▶ [Instructions for the task]:
Reproduce the opening lines of the records exactly, up to and including the line in which "genuine intermediate rung;" occurs.

-.-.-

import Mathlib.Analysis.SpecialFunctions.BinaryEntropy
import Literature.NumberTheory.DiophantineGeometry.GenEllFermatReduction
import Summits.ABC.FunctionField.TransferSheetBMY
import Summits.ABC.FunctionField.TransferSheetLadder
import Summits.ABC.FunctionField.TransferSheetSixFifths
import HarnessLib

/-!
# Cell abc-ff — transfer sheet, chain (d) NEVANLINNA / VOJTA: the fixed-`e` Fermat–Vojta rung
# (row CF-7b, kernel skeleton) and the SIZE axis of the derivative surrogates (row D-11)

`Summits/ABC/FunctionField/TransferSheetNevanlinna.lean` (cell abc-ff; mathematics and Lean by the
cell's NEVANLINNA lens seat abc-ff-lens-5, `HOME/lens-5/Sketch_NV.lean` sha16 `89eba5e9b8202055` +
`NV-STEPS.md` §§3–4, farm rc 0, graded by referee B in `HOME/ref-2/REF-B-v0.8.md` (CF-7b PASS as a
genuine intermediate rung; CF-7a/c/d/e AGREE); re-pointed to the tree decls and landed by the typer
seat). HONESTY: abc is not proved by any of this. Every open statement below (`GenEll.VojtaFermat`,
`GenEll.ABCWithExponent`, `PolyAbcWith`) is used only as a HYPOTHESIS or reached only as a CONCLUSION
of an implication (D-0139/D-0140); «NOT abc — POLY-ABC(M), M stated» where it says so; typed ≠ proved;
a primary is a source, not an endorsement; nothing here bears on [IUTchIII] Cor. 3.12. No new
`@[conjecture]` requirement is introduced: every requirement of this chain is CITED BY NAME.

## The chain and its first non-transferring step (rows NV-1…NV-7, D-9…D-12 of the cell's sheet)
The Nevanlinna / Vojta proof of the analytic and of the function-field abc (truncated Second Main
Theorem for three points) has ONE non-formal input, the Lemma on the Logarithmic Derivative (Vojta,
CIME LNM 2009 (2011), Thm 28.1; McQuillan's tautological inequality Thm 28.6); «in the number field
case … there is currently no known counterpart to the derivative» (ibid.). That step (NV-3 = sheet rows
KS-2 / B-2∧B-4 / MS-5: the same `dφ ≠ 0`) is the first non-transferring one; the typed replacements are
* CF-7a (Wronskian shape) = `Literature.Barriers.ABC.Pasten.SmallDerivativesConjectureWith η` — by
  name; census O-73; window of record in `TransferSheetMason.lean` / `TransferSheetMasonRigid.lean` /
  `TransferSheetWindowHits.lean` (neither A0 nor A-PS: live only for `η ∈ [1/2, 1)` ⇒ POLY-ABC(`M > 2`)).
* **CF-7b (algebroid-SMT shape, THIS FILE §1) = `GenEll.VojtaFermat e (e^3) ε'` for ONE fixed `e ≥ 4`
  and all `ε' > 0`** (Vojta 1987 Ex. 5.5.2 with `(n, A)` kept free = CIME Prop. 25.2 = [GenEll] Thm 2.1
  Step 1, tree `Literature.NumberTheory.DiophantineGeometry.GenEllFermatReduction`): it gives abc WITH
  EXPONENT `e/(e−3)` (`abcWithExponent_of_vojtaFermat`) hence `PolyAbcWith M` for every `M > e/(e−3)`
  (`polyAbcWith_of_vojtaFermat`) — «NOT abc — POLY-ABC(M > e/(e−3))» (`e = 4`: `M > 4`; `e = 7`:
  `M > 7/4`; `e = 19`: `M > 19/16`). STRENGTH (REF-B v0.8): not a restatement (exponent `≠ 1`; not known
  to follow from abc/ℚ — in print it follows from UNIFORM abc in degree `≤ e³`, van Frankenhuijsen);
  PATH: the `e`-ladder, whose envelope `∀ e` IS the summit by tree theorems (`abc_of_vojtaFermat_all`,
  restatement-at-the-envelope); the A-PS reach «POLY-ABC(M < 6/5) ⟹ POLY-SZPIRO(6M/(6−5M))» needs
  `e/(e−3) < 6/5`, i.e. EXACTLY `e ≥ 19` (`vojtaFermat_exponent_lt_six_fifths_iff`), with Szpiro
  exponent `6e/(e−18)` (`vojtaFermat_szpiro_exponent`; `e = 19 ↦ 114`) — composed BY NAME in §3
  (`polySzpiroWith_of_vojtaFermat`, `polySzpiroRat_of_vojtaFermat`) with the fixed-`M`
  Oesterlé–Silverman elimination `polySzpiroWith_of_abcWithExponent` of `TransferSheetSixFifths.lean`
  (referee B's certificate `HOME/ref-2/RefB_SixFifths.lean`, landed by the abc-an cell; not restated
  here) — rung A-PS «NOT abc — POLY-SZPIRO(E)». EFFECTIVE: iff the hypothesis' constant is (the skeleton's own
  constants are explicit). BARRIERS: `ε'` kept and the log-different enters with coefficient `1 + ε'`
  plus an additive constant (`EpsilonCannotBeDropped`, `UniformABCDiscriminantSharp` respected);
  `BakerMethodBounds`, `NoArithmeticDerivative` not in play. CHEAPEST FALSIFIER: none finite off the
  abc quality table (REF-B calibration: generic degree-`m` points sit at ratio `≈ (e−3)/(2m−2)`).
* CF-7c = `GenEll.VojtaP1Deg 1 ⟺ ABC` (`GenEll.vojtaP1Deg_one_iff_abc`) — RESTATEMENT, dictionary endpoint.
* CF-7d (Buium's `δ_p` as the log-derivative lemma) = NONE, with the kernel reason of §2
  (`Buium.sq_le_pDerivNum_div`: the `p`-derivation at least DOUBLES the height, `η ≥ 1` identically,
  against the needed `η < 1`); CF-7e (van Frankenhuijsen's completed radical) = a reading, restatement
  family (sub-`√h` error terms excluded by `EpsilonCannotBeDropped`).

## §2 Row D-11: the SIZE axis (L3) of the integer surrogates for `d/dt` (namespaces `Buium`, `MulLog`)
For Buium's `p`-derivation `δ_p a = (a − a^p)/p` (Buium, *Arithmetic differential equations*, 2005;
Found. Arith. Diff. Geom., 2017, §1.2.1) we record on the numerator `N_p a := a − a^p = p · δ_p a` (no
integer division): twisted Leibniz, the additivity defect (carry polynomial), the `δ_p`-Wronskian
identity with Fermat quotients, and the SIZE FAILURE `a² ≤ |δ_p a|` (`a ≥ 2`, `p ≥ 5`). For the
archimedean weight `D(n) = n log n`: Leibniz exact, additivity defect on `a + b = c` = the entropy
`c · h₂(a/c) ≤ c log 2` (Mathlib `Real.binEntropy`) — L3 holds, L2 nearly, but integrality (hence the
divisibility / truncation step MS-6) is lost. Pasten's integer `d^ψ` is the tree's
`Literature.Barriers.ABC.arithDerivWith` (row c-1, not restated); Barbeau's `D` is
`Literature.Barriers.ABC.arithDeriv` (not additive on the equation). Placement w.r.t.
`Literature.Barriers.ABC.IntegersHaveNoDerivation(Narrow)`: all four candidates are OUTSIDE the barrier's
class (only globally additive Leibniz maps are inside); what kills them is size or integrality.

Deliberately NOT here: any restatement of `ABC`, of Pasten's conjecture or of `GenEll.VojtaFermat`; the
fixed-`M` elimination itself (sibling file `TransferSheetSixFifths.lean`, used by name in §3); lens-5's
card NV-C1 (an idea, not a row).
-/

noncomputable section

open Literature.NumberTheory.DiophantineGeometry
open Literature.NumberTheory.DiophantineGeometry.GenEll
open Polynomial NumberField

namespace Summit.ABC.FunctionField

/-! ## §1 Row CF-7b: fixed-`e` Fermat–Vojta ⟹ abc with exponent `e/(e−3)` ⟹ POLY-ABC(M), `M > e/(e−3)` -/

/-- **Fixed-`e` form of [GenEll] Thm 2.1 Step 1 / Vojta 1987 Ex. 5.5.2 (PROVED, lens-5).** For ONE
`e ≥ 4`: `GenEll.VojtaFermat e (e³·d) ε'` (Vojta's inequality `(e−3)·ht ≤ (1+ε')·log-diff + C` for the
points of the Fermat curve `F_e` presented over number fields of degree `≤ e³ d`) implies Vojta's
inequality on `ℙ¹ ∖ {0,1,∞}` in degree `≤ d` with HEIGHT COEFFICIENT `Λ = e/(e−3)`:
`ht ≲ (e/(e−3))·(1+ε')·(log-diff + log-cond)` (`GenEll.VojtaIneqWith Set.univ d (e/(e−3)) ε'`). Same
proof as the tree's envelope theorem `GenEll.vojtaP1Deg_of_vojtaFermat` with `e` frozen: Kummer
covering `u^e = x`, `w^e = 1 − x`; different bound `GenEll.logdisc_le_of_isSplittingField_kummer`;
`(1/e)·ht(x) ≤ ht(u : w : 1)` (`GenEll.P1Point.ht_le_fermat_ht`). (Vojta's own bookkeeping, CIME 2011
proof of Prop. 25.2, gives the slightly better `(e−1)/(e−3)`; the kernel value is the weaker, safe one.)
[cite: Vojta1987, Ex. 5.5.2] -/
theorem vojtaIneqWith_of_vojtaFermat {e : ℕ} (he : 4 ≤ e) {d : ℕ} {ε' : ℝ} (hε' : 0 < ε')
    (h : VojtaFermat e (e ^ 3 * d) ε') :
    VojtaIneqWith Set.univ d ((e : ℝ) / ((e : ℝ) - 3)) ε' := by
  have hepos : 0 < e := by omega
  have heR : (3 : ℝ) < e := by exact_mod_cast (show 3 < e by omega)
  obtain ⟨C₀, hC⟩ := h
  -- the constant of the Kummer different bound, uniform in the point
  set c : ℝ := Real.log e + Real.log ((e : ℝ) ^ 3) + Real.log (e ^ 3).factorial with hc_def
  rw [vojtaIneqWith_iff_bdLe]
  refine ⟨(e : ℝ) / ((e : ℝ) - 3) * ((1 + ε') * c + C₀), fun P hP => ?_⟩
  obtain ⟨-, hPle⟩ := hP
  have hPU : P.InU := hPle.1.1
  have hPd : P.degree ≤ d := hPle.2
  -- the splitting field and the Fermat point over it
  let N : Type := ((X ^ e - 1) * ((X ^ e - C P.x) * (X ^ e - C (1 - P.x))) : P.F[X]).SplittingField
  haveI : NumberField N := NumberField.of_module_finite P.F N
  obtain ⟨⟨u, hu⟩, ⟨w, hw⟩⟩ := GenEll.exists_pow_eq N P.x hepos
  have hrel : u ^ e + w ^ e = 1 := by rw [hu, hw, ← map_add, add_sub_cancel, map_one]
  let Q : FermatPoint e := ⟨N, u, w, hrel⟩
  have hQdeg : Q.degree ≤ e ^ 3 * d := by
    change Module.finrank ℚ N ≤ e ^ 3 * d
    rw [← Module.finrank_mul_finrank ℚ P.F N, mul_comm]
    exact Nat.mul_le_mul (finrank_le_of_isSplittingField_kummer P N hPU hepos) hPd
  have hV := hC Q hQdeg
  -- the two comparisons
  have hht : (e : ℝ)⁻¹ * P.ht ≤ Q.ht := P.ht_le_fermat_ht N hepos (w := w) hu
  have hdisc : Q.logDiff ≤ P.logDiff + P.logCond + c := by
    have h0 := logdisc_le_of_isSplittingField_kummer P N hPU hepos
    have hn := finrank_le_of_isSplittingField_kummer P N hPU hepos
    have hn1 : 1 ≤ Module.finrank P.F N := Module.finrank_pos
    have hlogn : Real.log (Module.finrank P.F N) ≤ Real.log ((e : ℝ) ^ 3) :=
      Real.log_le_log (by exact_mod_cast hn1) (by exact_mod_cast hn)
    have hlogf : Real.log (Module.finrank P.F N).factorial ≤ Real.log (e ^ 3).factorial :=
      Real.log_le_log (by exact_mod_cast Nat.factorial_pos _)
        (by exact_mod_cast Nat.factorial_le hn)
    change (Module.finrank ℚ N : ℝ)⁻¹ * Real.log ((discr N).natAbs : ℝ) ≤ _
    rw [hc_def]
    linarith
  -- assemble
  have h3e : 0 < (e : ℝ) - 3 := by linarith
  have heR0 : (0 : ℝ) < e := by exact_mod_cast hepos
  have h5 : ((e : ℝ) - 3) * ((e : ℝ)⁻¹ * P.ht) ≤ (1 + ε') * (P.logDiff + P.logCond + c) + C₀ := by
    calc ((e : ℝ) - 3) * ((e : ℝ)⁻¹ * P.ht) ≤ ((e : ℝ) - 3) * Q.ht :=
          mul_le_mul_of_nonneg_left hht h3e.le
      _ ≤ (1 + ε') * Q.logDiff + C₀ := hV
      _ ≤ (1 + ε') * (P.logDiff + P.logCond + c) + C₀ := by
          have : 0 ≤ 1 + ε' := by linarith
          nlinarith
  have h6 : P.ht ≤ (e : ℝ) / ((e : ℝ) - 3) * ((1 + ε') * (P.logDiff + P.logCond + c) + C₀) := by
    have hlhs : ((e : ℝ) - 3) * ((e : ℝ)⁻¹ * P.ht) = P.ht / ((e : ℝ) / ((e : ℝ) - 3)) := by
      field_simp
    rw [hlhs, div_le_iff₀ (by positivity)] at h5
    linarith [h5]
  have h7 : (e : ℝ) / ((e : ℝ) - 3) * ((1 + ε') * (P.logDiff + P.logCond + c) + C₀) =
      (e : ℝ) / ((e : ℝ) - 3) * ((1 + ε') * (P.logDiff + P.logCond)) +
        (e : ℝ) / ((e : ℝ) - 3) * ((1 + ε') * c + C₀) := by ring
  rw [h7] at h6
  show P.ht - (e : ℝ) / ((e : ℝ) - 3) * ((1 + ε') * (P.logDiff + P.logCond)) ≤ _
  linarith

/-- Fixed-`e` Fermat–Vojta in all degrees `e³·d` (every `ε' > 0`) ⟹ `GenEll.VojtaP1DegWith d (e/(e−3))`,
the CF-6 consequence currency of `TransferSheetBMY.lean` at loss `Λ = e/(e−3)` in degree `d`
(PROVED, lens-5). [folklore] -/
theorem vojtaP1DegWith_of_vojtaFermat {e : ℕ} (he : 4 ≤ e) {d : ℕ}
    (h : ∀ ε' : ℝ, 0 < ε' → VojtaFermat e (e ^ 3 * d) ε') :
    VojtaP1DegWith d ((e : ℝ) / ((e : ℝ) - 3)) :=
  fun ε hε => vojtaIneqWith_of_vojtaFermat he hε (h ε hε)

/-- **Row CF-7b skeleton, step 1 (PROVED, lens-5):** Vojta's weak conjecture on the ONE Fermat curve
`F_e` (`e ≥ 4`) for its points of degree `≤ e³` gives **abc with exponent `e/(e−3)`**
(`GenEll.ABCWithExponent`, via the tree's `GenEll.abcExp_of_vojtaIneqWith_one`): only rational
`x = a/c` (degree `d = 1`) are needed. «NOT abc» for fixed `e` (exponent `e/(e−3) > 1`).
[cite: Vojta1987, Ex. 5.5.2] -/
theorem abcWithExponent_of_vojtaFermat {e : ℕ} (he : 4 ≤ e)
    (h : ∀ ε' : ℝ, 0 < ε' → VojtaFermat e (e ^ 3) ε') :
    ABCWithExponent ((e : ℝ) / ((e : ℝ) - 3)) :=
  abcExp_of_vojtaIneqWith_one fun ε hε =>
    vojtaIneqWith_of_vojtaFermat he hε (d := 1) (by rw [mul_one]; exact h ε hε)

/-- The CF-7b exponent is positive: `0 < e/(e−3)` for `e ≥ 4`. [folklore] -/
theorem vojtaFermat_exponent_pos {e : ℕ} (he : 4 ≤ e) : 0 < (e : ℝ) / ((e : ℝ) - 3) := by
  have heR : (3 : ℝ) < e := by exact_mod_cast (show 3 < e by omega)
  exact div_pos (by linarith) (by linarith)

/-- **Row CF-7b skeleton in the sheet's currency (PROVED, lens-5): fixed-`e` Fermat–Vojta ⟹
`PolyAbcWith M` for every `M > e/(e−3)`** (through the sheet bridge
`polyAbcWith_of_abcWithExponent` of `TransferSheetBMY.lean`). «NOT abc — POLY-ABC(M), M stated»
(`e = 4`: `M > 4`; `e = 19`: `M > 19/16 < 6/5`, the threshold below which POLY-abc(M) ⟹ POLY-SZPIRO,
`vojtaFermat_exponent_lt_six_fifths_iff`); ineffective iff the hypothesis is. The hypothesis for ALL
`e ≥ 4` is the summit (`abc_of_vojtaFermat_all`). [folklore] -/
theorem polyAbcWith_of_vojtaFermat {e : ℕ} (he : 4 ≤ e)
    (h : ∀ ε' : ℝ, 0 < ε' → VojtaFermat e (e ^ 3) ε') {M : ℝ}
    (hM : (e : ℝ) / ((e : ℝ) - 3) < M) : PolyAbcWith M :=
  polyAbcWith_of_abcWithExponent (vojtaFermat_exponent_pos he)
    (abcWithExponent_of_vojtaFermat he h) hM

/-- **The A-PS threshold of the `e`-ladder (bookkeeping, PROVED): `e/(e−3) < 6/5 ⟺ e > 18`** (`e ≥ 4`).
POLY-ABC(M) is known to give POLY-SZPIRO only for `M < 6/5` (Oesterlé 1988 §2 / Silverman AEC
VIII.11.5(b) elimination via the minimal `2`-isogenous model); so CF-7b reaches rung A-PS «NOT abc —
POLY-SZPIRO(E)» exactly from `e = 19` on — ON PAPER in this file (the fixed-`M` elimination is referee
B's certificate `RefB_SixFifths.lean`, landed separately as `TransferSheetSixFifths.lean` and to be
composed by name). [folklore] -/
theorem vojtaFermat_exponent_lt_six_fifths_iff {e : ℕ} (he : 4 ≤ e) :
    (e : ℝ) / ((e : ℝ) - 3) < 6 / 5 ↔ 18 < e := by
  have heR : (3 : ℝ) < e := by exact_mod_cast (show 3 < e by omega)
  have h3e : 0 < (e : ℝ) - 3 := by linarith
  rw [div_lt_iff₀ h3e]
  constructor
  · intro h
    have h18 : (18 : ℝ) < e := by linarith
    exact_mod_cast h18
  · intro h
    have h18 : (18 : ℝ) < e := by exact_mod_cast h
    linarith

-.-.-

▶ [Exercise solution]:
import Mathlib.Analysis.SpecialFunctions.BinaryEntropy
import Literature.NumberTheory.DiophantineGeometry.GenEllFermatReduction
import Summits.ABC.FunctionField.TransferSheetBMY
import Summits.ABC.FunctionField.TransferSheetLadder
import Summits.ABC.FunctionField.TransferSheetSixFifths
import HarnessLib

/-!
# Cell abc-ff — transfer sheet, chain (d) NEVANLINNA / VOJTA: the fixed-`e` Fermat–Vojta rung
# (row CF-7b, kernel skeleton) and the SIZE axis of the derivative surrogates (row D-11)

`Summits/ABC/FunctionField/TransferSheetNevanlinna.lean` (cell abc-ff; mathematics and Lean by the
cell's NEVANLINNA lens seat abc-ff-lens-5, `HOME/lens-5/Sketch_NV.lean` sha16 `89eba5e9b8202055` +
`NV-STEPS.md` §§3–4, farm rc 0, graded by referee B in `HOME/ref-2/REF-B-v0.8.md` (CF-7b PASS as a
genuine intermediate rung; CF-7a/c/d/e AGREE); re-pointed to the tree decls and landed by the typer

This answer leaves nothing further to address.